# [Problem to work on]
Look through the records below for the line holding "simp only [decide_eq_true_eq]". Write it out exactly, with each following line through the line holding "1 * (thX n w".

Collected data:
------------------------------------------------

/-- **`addPhaseForm` on codes.** [cite: BravyiGosset2016, App. A (updates of (Q, D, J))] -/
theorem addPhaseForm_codeFP : CodeFP apfE gdE (fun p => GData.addPhaseForm p.1 p.2.1 p.2.2) := by
  have hκ : CodeFP apfE natE (fun p => p.1) := fst natE (pairE affE gdE)
  have hf : CodeFP apfE affE (fun p => p.2.1) := (snd natE (pairE affE gdE)).fst'
  have hD : CodeFP apfE gdE (fun p => p.2.2) := (snd natE (pairE affE gdE)).snd'
  have hc : CodeFP apfE natE (fun p => Bool.toNat p.2.1.c) := by
    exact ((affC.comp hf).ite (const _ 1) (const _ 0)).congr fun p => by cases p.2.1.c <;> rfl
  have hmu : CodeFP apfE natE (fun p => (p.2.2.mu + p.1 * Bool.toNat p.2.1.c) % 4) := by
    exact (natMod.comp ((natAdd.comp ((gdMu.comp hD).pair (natMul.comp (hκ.pair hc)))).pair (const _ 4)) :)
  have hs : CodeFP apfE natE (fun p => p.1 * (1 + 2 * Bool.toNat p.2.1.c)) := by
    exact (natMul.comp (hκ.pair (natAdd.comp ((const _ 1).pair (natMul.comp ((const _ 2).pair hc))))) :)
  have hlam : CodeFP apfE natsE (fun p => addMod4 p.2.2.lam (scaleList (p.1 * (1 + 2 * Bool.toNat p.2.1.c)) p.2.1.a)) := by
    exact (addMod4_codeFP.comp ((gdLam.comp hD).pair (scaleList_codeFP.comp (hs.pair (affA.comp hf)))) :)
  have hodd : CodeFP apfE bitE (fun p => decide (p.1 % 2 = 1)) := by
    exact (natEq.comp ((natMod.comp (hκ.pair (const _ 2))).pair (const _ 1)) :)
  have hBx : CodeFP apfE rowsE (fun p => xorRows p.2.2.B (crossRows p.2.1.a p.2.1.a)) := by
    exact (xorRows_codeFP.comp ((gdB.comp hD).pair (crossRows_codeFP.comp ((affA.comp hf).pair (affA.comp hf)))) :)
  have hB : CodeFP apfE rowsE (fun p => if decide (p.1 % 2 = 1) then xorRows p.2.2.B (crossRows p.2.1.a p.2.1.a) else p.2.2.B) :=
    hodd.ite hBx (gdB.comp hD)
  refine (gdMk.comp (hmu.pair (hlam.pair hB))).congr fun p => ?_
  unfold GData.addPhaseForm
  simp only [decide_eq_true_eq]
set_option maxHeartbeats 400000 in
/-- slack of the type-X certificate: the block column `b = u + 1`, rival rows at or below the intended row. -/
theorem slackX_P_lo (w u : ℕ) (hu2 : 2 ≤ u) (huw : u < w) (hwn : w ≤ n) (a b : Fin (n + 1)) (l : Fin 4)
    (hp : ee n a b l ≠ 0) (hne : perm n w u 1 b ≠ a ∨ lam n w u 1 b ≠ l) (hbu : (b : ℕ) = u + 1) (hbw : (b : ℕ) < w)
    (haR : n + 1 - w + (u + 1) ≤ (a : ℕ)) :
    1 * (thX n w u * (dd n l : ℤ) - vv n a b l) <
      UX n w u a + ((thX n w u * (dd n (lam n w u 1 b) : ℤ) - vv n (perm n w u 1 b) b (lam n w u 1 b)) - UX n w u (perm n w u 1 b)) := by
  have hw1 : w ≤ n + 1 := by omega
  have huw2 : (u + 1) + 1 ≤ w := by omega
  have han : (a : ℕ) ≤ n := Nat.lt_succ_iff.mp a.isLt
  have hr : ((perm n w u 1 b : Fin (n + 1)) : ℕ) = (b : ℕ) + (n + 1 - w) := sigmaX_blk n huw hw1 b hbw (by omega) (by omega)
  rw [hbu] at hr
  rw [lam_X n huw] at hne ⊢
  rw [if_neg (show ¬ w ≤ (b : ℕ) by omega), if_neg (show ¬ ((b : ℕ) + 1 < u) by omega),
    if_neg (show ¬ ((b : ℕ) < u) by omega)] at hne ⊢
  have hlowr : (b : ℕ) < ((perm n w u 1 b : Fin (n + 1)) : ℕ) := by rw [hr]; omega
  have hwne : w ≠ n + 1 := by omega
  have hT1 : thX n w u * (dd n 1 : ℤ) - vv n (perm n w u 1 b) b 1 = thX n w u * d1 n - v1 n (w) (u + 1) := by
    rw [dd_cast_one, vv_lower n hlowr, hr, show n + 1 + (b : ℕ) - (u + 1 + (n + 1 - w)) = w by omega, vblk_one, hbu]
  have hUr : UX n w u ((perm n w u 1 b : Fin (n + 1)) : ℕ) = gG n * thX n w u * (((n + 1 - w + (u + 1)) : ℕ) : ℤ) + SXP n w u := by
    rw [hr]; unfold UX; rw [show u + 1 + (n + 1 - w) - (n + 1 - w) = u + 1 by omega, muX_P,
      show u + 1 + (n + 1 - w) = n + 1 - w + (u + 1) by omega]
  clear hlowr
  have hlow : (b : ℕ) < (a : ℕ) := by omega
  have hcl : l ≠ 0 := fun h0 => by subst h0; exact hp (ee_lower_zero n hlow)
  rcases Nat.eq_or_lt_of_le haR with haR1 | hagt
  · -- class rivals at the intended cell (level `w`)
    have hrot : perm n w u 1 b = a := Fin.ext (by rw [hr]; omega)
    have hY : UX n w u a - UX n w u ((perm n w u 1 b : Fin (n + 1)) : ℕ) = 0 := by rw [hrot]; ring
    have hEa : n + 1 + (b : ℕ) - (a : ℕ) = w := by omega
    rcases (show l = 0 ∨ l = 1 ∨ l = 2 ∨ l = 3 by fin_cases l <;> simp) with rfl | rfl | rfl | rfl
    · exact absurd rfl hcl
    · exact absurd rfl (hne.resolve_left (fun h => h hrot))
    · have hX : thX n w u * (dd n 2 : ℤ) - vv n a b 2 = thX n w u * d2 n - (v1 n (w) (u + 1) + bB n * tau2lt n (w) (u + 1)) := by
        rw [dd_cast_two, vv_lower n hlow, hEa, vblk_two, tau2_of_ne n hwne, hbu]
      exact slack_of0 (X_P_cls_l2 n w u hu2 huw2 hwn) hX hT1 hY
    · have hX : thX n w u * (dd n 3 : ℤ) - vv n a b 3 = thX n w u * d3 n - ((v1 n (w) (u + 1) + bB n * tau2lt n (w) (u + 1)) + tau3lt n (w) (u + 1)) := by
        rw [dd_cast_three, vv_lower n hlow, hEa, vblk_three, tau2_of_ne n hwne, tau3_of_ne n hwne, hbu]
      exact slack_of0 (X_P_cls_l3 n w u hu2 huw2 hwn) hX hT1 hY
  · -- below the intended cell: past levels `w − k`, class 3 best
    obtain ⟨k, hk⟩ : ∃ k, (a : ℕ) = (n + 1 - w + (u + 1)) + k := ⟨(a : ℕ) - (n + 1 - w + (u + 1)), by omega⟩
    have hk1 : 1 ≤ k := by clear hT1 hUr hr; omega
    have hkw : (k + (u + 1)) + 1 ≤ w := by clear hT1 hUr hr; omega
    have hEa : n + 1 + (b : ℕ) - (a : ℕ) = w - k := by clear hT1 hUr hr; omega
    have hne3 : w - k ≠ n + 1 := by clear hT1 hUr hr hEa; omega
    have hcn : u + 1 ≤ n := by clear hT1 hUr hr hEa hne3; omega
    have hEn : w - k ≤ n := by clear hT1 hUr hr hEa hne3; omega
    have hj : (a : ℕ) - (n + 1 - w) = u + 1 + k := by clear hT1 hUr hr hEa hne3 hcn hEn; omega
    have huk : u + 2 ≤ u + 1 + k := by clear hT1 hUr hr hEa hne3 hcn hEn hj; omega
    have hθ : LL n * ((w - k : ℕ) + 1) ≤ thX n w u :=
      LE_le_thX n u (by clear hT1 hUr hr hEa hne3 hcn hEn hj; omega)
    have hX3 : thX n w u * (dd n 3 : ℤ) - vv n a b 3 = thX n w u * d3 n - ((v1 n (w - k) (u + 1) + bB n * tau2lt n (w - k) (u + 1)) + tau3lt n (w - k) (u + 1)) := by
      rw [dd_cast_three, vv_lower n hlow, hEa, vblk_three, tau2_of_ne n hne3, tau3_of_ne n hne3, hbu]
    have hlift : thX n w u * (dd n l : ℤ) - vv n a b l + (if l = 3 then 0 else 1) ≤ thX n w u * d3 n - ((v1 n (w - k) (u + 1) + bB n * tau2lt n (w - k) (u + 1)) + tau3lt n (w - k) (u + 1)) := by
      rcases (show l = 0 ∨ l = 1 ∨ l = 2 ∨ l = 3 by fin_cases l <;> simp) with rfl | rfl | rfl | rfl
      · exact absurd rfl hcl
      · rw [dd_cast_one, vv_lower n hlow, hEa, vblk_one, hbu]
        simp only [show ((1 : Fin 4) = 3) = False by decide, ite_false]
        linarith [lift_past1 n (θ := thX n w u) (c := u + 1) (E := w - k) hcn hEn hθ]
      · rw [dd_cast_two, vv_lower n hlow, hEa, vblk_two, tau2_of_ne n hne3, hbu]
        simp only [show ((2 : Fin 4) = 3) = False by decide, ite_false]
        linarith [lift_past2 n (θ := thX n w u) (c := u + 1) (E := w - k) hcn hEn hθ]
      · rw [hX3]; simp
    clear hX3 hEa hne3 hcn hEn hθ
    have hY : UX n w u a - UX n w u ((perm n w u 1 b : Fin (n + 1)) : ℕ) = (gG n * thX n w u * ((k : ℕ) : ℤ) + (SXL n w u (u + 1 + k) - SXP n w u)) := by
      rw [hUr]; unfold UX; rw [hj, muX_ge n huk, hk]; push_cast [Nat.cast_sub hw1]; ring
    have hF := X_P_down n w u k hu2 hk1 hkw hwn
    exact slack_of (lift_combine hlift hF) rfl hT1 hY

------------------------------------------------

# [Result]
  simp only [decide_eq_true_eq]
set_option maxHeartbeats 400000 in
/-- slack of the type-X certificate: the block column `b = u + 1`, rival rows at or below the intended row. -/
theorem slackX_P_lo (w u : ℕ) (hu2 : 2 ≤ u) (huw : u < w) (hwn : w ≤ n) (a b : Fin (n + 1)) (l : Fin 4)
    (hp : ee n a b l ≠ 0) (hne : perm n w u 1 b ≠ a ∨ lam n w u 1 b ≠ l) (hbu : (b : ℕ) = u + 1) (hbw : (b : ℕ) < w)
    (haR : n + 1 - w + (u + 1) ≤ (a : ℕ)) :
    1 * (thX n w u * (dd n l : ℤ) - vv n a b l) <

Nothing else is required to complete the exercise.